Enabling poor rural people
to overcome poverty



Center for Global Development, John Simon and Julia Barmeier (2010)

This article reviews the achievements, prospects, and obstacles in the emerging impact investing sector.

One interesting question in the development field is the impact of private sector investment on poverty alleviation.  Financial investment with explicitly developmental goals—sometimes known as venture philanthropy, social-impact investing, or triple-bottom line investing—has come into vogue in recent years.  Social impact investing is qualitatively different from corporate social responsibility.  Unlike the latter, social impact investing projects do not “seek to augment the purely commercial activity of a firm with philanthropic pursuits, and they are not socially oriented arms of firms whose primary focus is profit” (2).  The spirit is captured by Shell Foundation director Chris West, who argues that “There is an urgent need for more ‘venture philanthropy’—an approach that applies venture capital principles, based on detailed due diligence, setting clear objectives, and providing hands-on mentoring support, appropriately structured finance, and clear performance measurement—to tackling development challenges” (11).
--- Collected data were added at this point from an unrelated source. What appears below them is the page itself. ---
open Finset Real
open scoped BigOperators
open SupWeightedSlotTools (sum_sqrt_mul_le_letters)
open SupWeightedTwoPointMasters (weighted_two_point_family_le weighted_two_point_family_le')
open SupWeightedTwoPointMastersTwo (weighted_two_point_two_families_le weighted_two_point_two_families_le')
open SupWeightedFourPointTools (route_star34 route_path34 route_cross3 route_cross4 prod6_le sum3_le sum3_perm_132 sum3_perm_213
  sum3_perm_231 sum3_perm_312 interp_pointwise)
open SupWeightedTreeSixteen (weighted_tree16_slot_three)

variable {ι κ : Type} [Fintype ι] [Fintype κ]

variable {Hk : ι → ι → ℝ} {K3 : ι → ι → ι → ℝ} {K4 : ι → ι → ι → ι → ℝ} {A : Matrix ι κ ℝ} {D : κ → κ → ℝ} {ϑ ϑ₂ ρ r : ι → ι → ℝ}
  {σ : ι → κ → ℝ} {θ : κ → κ → ℝ}
  {γop κ₂ κ₃ lam lamA dθ dθ' αθ βθ αθc αg1m αg2m αg1c αk4m1 αk4m2 αk4m3 αk4c hrϑ hcϑ G Θ6 S4 k4ϑ2 : ℝ}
Impact investing tends to target frontier rather than emerging markets and sectors that are not traditionally attractive for foreign direct investment, such as renewable energy, health, and rural development.  Specifically, “Impact investments can exist only where commercial investment is limited or unavailable; otherwise there would be no need for the impact investor” (9).  It does, however, expect returns in line with the increased risk they undertake, sometimes above 20% annually. 

Consultative Group to Assist the Poor estimates suggest that microfinance investment returns in 2008 ranged from 6.3% in fixed income funds to 12.5% in private equity funds.  While still relatively small, the Monitor Institute estimates that impact investing will grow into a US$500 billion industry by 2020 (10).  The Gates Foundation alone has recently pledged US$400 million to impact investing (11).

In this Center for Global Development report, Simon and Barmeier ask if this tool is an effective way to promote long-term development, if it is feasible in terms of scale, and if it is ultimately “worth promoting as a matter of public policy” (2).

Over 125 funds and foundations engage in some form of impact investing today.  One of the founders of this field was the Acumen Fund in 2001.  As a source of information, they surveyed nearly 200 existing and aspiring funds and interviewed individuals at organizations involved. 

Some obstacles confront this emerging field.  Frontier markets tend to be fragmented, and as a result, there is less than optimal cofinancing, due diligence sharing, and exit opportunities for seed funders.  Also, there is less information available due to the lack of market exchanges; rating, investment, and merchant banking services; and professional support providers such as lawyers. 

Simon and Barmeier close with six recommendations.  First, practitioners should focus on promoting transparency in impact investing.  Increased information would provide a basis for additional investments flowing into the sector.  Second, practitioners should agree on common terminology in their discipline, as the numerous terms floating around, such as social entrepreneurship versus impact investment, creates confusion.  The authors recommend impact investment as the essence of this field is striving for an impact beyond financial returns.  Third, development finance institutions should make their funds more clearly available for impact investing projects.  Fourth, development institutions should provide seed funding for such projects.  One successful example is OPIC’s 2007 Africa Social Development Fund which drew over 30 applications.  Fifth, regulators should clear the red tape surrounding such investments.  The IRS, for example, forbids foundations from making such investments if they are expected to achieve a market rate of return.  Some states have legalized low-profit limited liability companies focused on social returns, which is a step in the right direction.  The federal tax code needs to do more to make such investing attractive for foundations, however.  Sixth and finally, lending and securities regulations should be decreased as they pertain to this sector.